Instructions to follow |
From the line containing "(hE : BallAveragedMotifPricingCapE ρ ϱ (1 / 20) (1" down to the line containing "aperiodicFrustratedLawGap_of_split_schurCut (by norm_num)" in the records below, reproduce every line exactly, ends included, and omit all others.

Excerpts from a dataset:
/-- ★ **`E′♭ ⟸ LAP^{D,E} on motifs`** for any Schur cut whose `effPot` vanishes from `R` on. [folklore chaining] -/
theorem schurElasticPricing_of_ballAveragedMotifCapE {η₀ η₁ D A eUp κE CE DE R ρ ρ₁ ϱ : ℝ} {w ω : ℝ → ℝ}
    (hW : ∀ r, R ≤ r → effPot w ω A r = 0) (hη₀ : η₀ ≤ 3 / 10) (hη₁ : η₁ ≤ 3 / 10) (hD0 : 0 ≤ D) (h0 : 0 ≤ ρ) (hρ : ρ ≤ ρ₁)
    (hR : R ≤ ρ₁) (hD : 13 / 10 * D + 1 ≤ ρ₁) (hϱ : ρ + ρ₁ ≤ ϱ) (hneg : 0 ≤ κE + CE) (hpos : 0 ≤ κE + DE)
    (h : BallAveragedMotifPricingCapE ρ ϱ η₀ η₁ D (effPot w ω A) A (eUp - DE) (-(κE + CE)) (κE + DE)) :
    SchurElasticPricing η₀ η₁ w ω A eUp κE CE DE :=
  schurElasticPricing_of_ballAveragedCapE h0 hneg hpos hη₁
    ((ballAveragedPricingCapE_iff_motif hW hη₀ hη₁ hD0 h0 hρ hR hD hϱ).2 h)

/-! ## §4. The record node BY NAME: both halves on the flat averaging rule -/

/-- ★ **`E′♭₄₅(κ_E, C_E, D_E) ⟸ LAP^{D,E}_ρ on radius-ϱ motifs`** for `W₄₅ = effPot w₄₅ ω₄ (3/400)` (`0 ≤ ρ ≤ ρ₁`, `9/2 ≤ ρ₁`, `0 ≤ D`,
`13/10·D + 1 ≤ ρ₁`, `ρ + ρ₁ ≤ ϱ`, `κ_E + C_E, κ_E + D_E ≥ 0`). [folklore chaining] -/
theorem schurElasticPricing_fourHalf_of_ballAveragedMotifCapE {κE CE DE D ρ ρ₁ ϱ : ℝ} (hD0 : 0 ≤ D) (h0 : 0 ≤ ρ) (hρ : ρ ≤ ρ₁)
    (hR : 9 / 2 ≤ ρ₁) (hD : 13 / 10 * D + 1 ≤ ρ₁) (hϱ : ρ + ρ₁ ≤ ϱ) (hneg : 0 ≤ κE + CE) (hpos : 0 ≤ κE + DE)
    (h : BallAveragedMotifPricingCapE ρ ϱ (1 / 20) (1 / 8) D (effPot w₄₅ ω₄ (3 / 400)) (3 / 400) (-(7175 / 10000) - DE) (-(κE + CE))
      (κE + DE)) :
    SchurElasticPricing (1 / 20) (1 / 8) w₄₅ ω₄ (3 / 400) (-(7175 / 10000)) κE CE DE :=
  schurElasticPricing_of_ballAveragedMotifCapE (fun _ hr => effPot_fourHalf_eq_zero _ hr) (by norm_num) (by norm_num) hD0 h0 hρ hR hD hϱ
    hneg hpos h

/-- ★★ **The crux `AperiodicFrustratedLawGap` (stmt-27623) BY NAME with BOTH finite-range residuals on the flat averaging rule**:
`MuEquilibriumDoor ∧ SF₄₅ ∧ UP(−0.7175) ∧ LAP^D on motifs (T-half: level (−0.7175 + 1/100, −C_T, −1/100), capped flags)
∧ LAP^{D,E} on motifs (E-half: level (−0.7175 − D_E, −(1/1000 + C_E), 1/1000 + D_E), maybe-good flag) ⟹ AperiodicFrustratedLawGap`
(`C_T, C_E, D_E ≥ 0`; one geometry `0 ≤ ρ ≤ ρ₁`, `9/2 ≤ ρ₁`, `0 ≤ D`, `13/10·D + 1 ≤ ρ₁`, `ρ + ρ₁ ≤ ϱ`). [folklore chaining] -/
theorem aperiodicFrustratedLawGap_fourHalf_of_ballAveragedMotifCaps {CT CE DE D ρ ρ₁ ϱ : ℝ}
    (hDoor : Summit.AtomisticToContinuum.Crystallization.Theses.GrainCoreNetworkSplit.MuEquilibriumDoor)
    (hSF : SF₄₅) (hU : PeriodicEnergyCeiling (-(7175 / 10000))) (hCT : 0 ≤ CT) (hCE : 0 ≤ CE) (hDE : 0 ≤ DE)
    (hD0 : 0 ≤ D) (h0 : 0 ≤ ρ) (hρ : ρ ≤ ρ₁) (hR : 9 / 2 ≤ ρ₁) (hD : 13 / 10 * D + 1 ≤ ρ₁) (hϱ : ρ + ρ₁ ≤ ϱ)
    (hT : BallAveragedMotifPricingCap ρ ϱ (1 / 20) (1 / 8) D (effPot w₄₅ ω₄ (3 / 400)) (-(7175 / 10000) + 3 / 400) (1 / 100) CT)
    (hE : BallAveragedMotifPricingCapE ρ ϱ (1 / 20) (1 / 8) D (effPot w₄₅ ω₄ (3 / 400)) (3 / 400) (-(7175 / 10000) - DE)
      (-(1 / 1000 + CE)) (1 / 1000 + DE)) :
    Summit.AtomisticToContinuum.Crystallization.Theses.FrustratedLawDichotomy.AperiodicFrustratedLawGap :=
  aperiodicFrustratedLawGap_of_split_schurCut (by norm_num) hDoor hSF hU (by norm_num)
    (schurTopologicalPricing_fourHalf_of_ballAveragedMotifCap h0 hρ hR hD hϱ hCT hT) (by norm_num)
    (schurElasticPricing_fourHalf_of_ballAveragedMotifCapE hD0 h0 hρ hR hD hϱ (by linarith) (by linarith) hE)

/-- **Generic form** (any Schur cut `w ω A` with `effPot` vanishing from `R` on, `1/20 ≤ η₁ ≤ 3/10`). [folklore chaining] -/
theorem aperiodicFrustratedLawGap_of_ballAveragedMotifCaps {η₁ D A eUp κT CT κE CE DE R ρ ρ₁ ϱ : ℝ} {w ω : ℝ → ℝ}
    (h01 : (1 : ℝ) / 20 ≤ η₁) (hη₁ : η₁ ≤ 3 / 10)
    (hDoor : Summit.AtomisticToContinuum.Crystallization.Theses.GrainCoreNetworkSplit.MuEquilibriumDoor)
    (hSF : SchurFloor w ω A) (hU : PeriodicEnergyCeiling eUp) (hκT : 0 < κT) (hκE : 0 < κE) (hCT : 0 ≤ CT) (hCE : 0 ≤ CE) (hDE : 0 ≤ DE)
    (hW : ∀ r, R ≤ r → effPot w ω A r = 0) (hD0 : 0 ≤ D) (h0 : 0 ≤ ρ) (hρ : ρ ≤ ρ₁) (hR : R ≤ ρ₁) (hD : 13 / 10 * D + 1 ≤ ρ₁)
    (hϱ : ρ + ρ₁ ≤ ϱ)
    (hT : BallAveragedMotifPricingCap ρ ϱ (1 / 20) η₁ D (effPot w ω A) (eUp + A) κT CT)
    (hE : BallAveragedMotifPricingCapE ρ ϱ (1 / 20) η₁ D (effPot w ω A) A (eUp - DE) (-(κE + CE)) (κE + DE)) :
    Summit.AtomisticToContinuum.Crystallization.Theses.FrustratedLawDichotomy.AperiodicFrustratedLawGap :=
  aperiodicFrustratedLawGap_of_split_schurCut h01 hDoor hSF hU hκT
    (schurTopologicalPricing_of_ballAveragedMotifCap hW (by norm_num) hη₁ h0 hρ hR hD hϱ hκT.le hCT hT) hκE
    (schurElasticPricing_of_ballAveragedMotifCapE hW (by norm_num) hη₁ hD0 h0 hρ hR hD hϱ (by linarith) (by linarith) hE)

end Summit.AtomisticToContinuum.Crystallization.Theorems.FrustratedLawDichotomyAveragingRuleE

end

Output |
    (hE : BallAveragedMotifPricingCapE ρ ϱ (1 / 20) (1 / 8) D (effPot w₄₅ ω₄ (3 / 400)) (3 / 400) (-(7175 / 10000) - DE)
      (-(1 / 1000 + CE)) (1 / 1000 + DE)) :
    Summit.AtomisticToContinuum.Crystallization.Theses.FrustratedLawDichotomy.AperiodicFrustratedLawGap :=
  aperiodicFrustratedLawGap_of_split_schurCut (by norm_num) hDoor hSF hU (by norm_num)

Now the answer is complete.